Биксио, учёный, присутствующий при этом, заметил:

   — Я ещё ни разу не наблюдал, как человек погибает от выстрела. Кажется, в случае смертельного ранения он переворачивается вокруг себя, прежде чем упасть на землю.

   — Завтра сможете это проверить, — пообещал Дюма.

Сам Дюма готовился погибнуть на этой дуэли: он составил завещание в пользу сына и дочери, а ночью написал своей матери тридцать шесть писем, якобы отправленных из разных городов Италии, давая тем самым разбитой параличом старухе время умереть, не зная о том, что её сына уже нет на свете.

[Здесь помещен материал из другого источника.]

/-! ## One confinement round -/

/-- **One confinement round: resolve a stratum surface inside `Y`, then blow it up.** Let `Y` be
reduced, locally of finite type and quasi-compact over a field `k`, `dim Y ≤ N`, `ν ∈ Σ_Y(N)^max`
with `ν ≠ Φ^{(N)}`, and let `τ : S ↪ Y` be a closed immersion of a REDUCED scheme of dimension
`≤ 2` into the stratum `Y(ν)` (e.g. the union of the two-dimensional components of `Y(ν)` with its
reduced structure). Assume CJS Thm. 1.2 with permissible centres (`hCJS`, tree named fact
`CossartJannsenSaito2020SequencePermissible`). Then there are a blow-up sequence `s₁` of `Y` and a
centre `D` on its last scheme `Y_r` such that:
* `s₁ ⧺ [D]` has REGULAR centres lying in the successive `ν`-strata (so it is permissible, `H^N`
  does not increase along it, and its centres lie over `Y(ν)`: p478970
  `CentreSeq.confinementClauses_of_allRegular_of_centresInStratum`);
* `V(D)` is regular and contained in `Y_r(ν)`;
* over every maximal point `s` of `S` (a point with `𝒪_{S,s}` zero-dimensional, i.e. the generic
  point of a component of `S`): `Y_r → Y` has exactly ONE point `y₁` over `τ s`, the local rings
  `𝒪_{Y,τ s} ≅ 𝒪_{Y_r,y₁}` are identified, `y₁ ∈ V(D)` and `D_{y₁} = 𝔪_{y₁}` — so that over
  `τ s` the last blow-up is the blow-up of the closed point of `Spec 𝒪_{Y,τ s}`.
Construction (CJS Rem. 6.29 (1) in dimension three, first move): `t` = the CJS resolution of `S`
(permissible centres in the singular loci, regular last scheme `S_r`), `s₁ = τ_* t` its Kollár
push-forward (p479795: regular centres in the strata, `j_r(S_r) ⊆ Y_r(ν)`), `D = ker j_r` the
image of `S_r`; the centres of `t` avoid the maximal points of `S` (they lie in the singular loci,
and `S` is reduced), so `Y_r → Y` is a local isomorphism over `τ s`.
[cite: CossartJannsenSaito2020, Thm. 1.2, Rem. 6.29 (1), Lemma 3.15 (1), Thm. 3.10 (1)]
[cite: Kollar2007, 3.30.3] [cite: StacksProject, Tag 02OS] -/
theorem exists_centreSeq_round (hCJS : CossartJannsenSaito2020SequencePermissible.{u})
    {k : Type u} [Field k] {Y : Scheme.{u}} (g : Y ⟶ Spec (.of k)) [LocallyOfFiniteType g]
    [QuasiCompact g] [IsReduced Y] {N : ℕ} (hdim : topologicalKrullDim Y ≤ (N : WithBot ℕ∞))
    {ν : ℕ → ℕ} (hν : ν ≠ iterPSum N Phi) (hmax : Maximal (· ∈ Scheme.hsValues Y N) ν)
    {S : Scheme.{u}} (τ : S ⟶ Y) [IsClosedImmersion τ] [IsReduced S]
    (hS2 : topologicalKrullDim S ≤ 2) (hτ : Set.range τ.base ⊆ Scheme.hsStratum Y N ν) :
    ∃ (s₁ : CentreSeq Y) (D : s₁.top.IdealSheafData),
      (s₁.append (CentreSeq.single D)).AllRegular ∧
      (s₁.append (CentreSeq.single D)).CentresInStratum N ν ∧
      Scheme.IsRegular D.subscheme ∧
      (D.support : Set s₁.top) ⊆ Scheme.hsStratum s₁.top N ν ∧
      ∀ s : S, maximalIdeal (S.presheaf.stalk s) ∈ minimalPrimes (S.presheaf.stalk s) →
        ∃ y₁ : s₁.top, s₁.comp.base y₁ = τ.base s ∧
          (∀ y' : s₁.top, s₁.comp.base y' = τ.base s → y' = y₁) ∧
          IsIso (s₁.comp.stalkMap y₁) ∧ y₁ ∈ (D.support : Set s₁.top) ∧
          stalkIdeal D y₁ = maximalIdeal (s₁.top.presheaf.stalk y₁) := by
  -- Noetherianity and excellence
  haveI : IsLocallyNoetherian Y := LocallyOfFiniteType.isLocallyNoetherian g
  haveI : IsLocallyNoetherian S := LocallyOfFiniteType.isLocallyNoetherian (τ ≫ g)
  haveI : CompactSpace Y := QuasiCompact.compactSpace_of_compactSpace g
  haveI : CompactSpace S := QuasiCompact.compactSpace_of_compactSpace (τ ≫ g)
  haveI : IsNoetherian S := {}
  have hexcS : Scheme.IsExcellent S :=
    Scheme.isExcellent_of_locallyOfFiniteType Stacks07QW_field_holds (τ ≫ g)
  have hup : ∀ μ ∈ Scheme.hsValues Y N, ν ≤ μ → μ ≤ ν := fun μ hμ hle => hmax.2 hμ hle
  -- the CJS resolution of the surface `S`
  obtain ⟨t, hperm, hsing, htop⟩ := hCJS S hexcS hS2
  have hregt : t.AllRegular := CentreSeq.AllPermissible.allRegular hperm
  -- its push-forward (p479795)
  obtain ⟨hreg₁, hstr₁, hrange⟩ :=
    CentreSeq.pushforward_allRegular_centresInStratum_range hν t τ g hdim hup hτ hregt
  haveI : IsClosedImmersion (t.pushforwardι τ) := CentreSeq.isClosedImmersion_pushforwardι t τ
  -- the last centre: the image of the regular `S_r`
  refine ⟨t.pushforward τ, (t.pushforwardι τ).ker, ?_, ?_, isRegular_ker_subscheme _ htop, ?_, ?_⟩
  · rw [CentreSeq.allRegular_append_iff]
    exact ⟨hreg₁, (CentreSeq.allRegular_cons _ _).mpr ⟨isRegular_ker_subscheme _ htop, trivial⟩⟩
  · rw [CentreSeq.centresInStratum_append_iff]
    refine ⟨hstr₁, (CentreSeq.centresInStratum_cons _ _).mpr ⟨?_, trivial⟩⟩
    rw [coe_support_ker_of_isClosedImmersion]
    exact hrange
  · rw [coe_support_ker_of_isClosedImmersion]
    exact hrange
  · intro s hs
    -- the centres of `t` avoid the maximal points of `S`; those of `τ_* t` avoid their images
    have hovert := CentreSeq.centresOver_compl_maximal_of_centresInSingularLocus t hsing
    have hover₁ := CentreSeq.CentresOver.pushforward_image t τ _ hovert
    have hsT : s ∉ {s' : S | maximalIdeal (S.presheaf.stalk s') ∉
        minimalPrimes (S.presheaf.stalk s')} := fun h => h hs
    have hτsT : τ.base s ∉ τ.base '' {s' : S | maximalIdeal (S.presheaf.stalk s') ∉
        minimalPrimes (S.presheaf.stalk s')} := by
      rintro ⟨s', hs', he⟩
      rw [τ.isClosedEmbedding.injective he] at hs'
      exact hs' hs
    obtain ⟨⟨y₁, hy₁, huniq⟩, hiso⟩ :=
      CentreSeq.existsUnique_preimage_of_centresOver (t.pushforward τ) _ hover₁ hτsT
    obtain ⟨⟨sr, hsr, -⟩, hisot⟩ := CentreSeq.existsUnique_preimage_of_centresOver t _ hovert hsT
    -- `j_r sr` lies over `τ s`, hence is `y₁`
    have hjsr : (t.pushforward τ).comp.base ((t.pushforwardι τ).base sr) = τ.base s := by
      rw [← Scheme.Hom.comp_apply, ← CentreSeq.pushforward_comp_ι, Scheme.Hom.comp_apply]
      show τ.base (t.comp.base sr) = τ.base s
      rw [hsr]
    have hy₁eq : (t.pushforwardι τ).base sr = y₁ := huniq _ hjsr
    refine ⟨y₁, hy₁, huniq, hiso y₁ hy₁, ?_, ?_⟩
    · rw [coe_support_ker_of_isClosedImmersion, ← hy₁eq]
      exact ⟨sr, rfl⟩
    · -- `𝒪_{S_r,sr} ≅ 𝒪_{S,s}` is a field
      have hFs : IsField (S.presheaf.stalk s) :=
        (IsLocalRing.isField_iff_maximalIdeal_eq).mpr (maximalIdeal_eq_bot_of_mem_minimalPrimes hs)
      have hFs' : IsField (S.presheaf.stalk (t.comp.base sr)) := by rw [hsr]; exact hFs
      haveI : IsIso (t.comp.stalkMap sr) := hisot sr hsr
      have hFsr : IsField (t.top.presheaf.stalk sr) :=
        MulEquiv.isField hFs' (asIso (t.comp.stalkMap sr)).commRingCatIsoToRingEquiv.symm.toMulEquiv
      rw [← hy₁eq]
      exact stalkIdeal_ker_eq_maximalIdeal_of_isField (t.pushforwardι τ) hFsr

end Summit.ResolutionOfSingularities.ResolutionOfSingularities.Theorems.SigmaMaxModificationsCorridor3.Helpers

end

Но произошло следующее: в тот момент, когда был дан сигнал стрелять и Дюма, прицеливаясь, медленно опускал пистолет, Гайарде, волнуясь, сразу выстрелил. Палец Дюма, который целился в шарик ваты, был на спусковом крючке, но Дюма промедлил, желая убедиться, ранен ли он. В долю секунды Дюма, сообразил, что пуля Гайарде даже не задела его. Он по-прежнему наводил мушку пистолета на белую точку в ухе Гайарде, но чувствовал, что не способен выстрелить в эту беззащитную голову; Дюма отвёл оружие в сторону, и пуля прошла далеко от цели.

Состоялась ещё одна бескровная дуэль. Разумеется, дуэль мнимая, но из-за неё маленькому Александру пришлось терпеть новые насмешки и собрать все свои силы, как никогда необходимые ему для того, чтобы собственным мужеством доказать, что дуэль эта не была комедией и что его отец — храбрейший из мужчин.

Биксио пришлось ждать революции 1848 года, когда он, во время уличных боев сражённый пулей, перевернулся вокруг себя и прошептал: «Значит, это верно!»

Дюма придерживался мнения, что оправдать акт убийства может только страсть. Он ненавидел хладнокровно совершаемое убийство и смертную казнь. И поскольку его гнев имел склонность быстро улетучиваться, он не отваживался лишить кого-либо жизни. Подобно своему отцу-генералу, Дюма был «человеколюбцем».

Но вследствие того, что отец отвёл пистолет от уха Гайарде, сыну спустя шестьдесят лет пришлось защищать Дюма от детей Гайарде. К тому времени Дюма-отцу воздвигли памятник, на пьедестале которого выгравировали названия отдельных его произведений, включая «Нельскую башню». Дети Гайарде потребовали, чтобы это название убрали с памятника.

Дюма-сын спас репутацию отца, разослав в газеты следующее заявление: «Нельзя подвергать сомнению тот факт, что мой отец способствовал созданию «Нельской башни», поскольку суд не лишил его большей части авторских прав. Поэтому я намерен пойти на компромисс с наследниками господина Фредерика Гайарде: если они разрешат оставить название пьесы на пьедестале статуи моего отца, то я даю слово, что разрешу оставить название этой пьесы на памятнике, воздвигнутом в честь их отца, ежели таковой будет поставлен».

Маленький Александр, столь отважно защищавший дуэлянтскую славу отца, вновь сделался предметом оскорбительных насмешек, когда Дюма встал в ряды многочисленных защитников герцогини Беррийской, которая после попытки поднять запад Франции на восстание против правительства Луи-Филиппа была заключена в замок де Блэ. Врачи объявили, что герцогиня беременна; тотчас французы разделились на два лагеря — одни признавали беременность, другие нет, — и отсюда последовала настоящая эпидемия дуэлей, аналогичных той, в итоге которой и произошла встреча драгуна Дюма и дочери трактирщика из Виллер-Котре, родителей Александра Дюма-отца.

Однако в дело вмешалась полиция; за всеми теми, кто намеревался драться, денно и нощно велась слежка, так что Дюма ни разу не представилась возможность обнажить шпагу.

В данном случае Дюма не был одинок; но это не мешало тому, что на него лишний раз показывали пальцем как на дуэлянта, не слишком склонного по-настоящему рисковать собственной шкурой.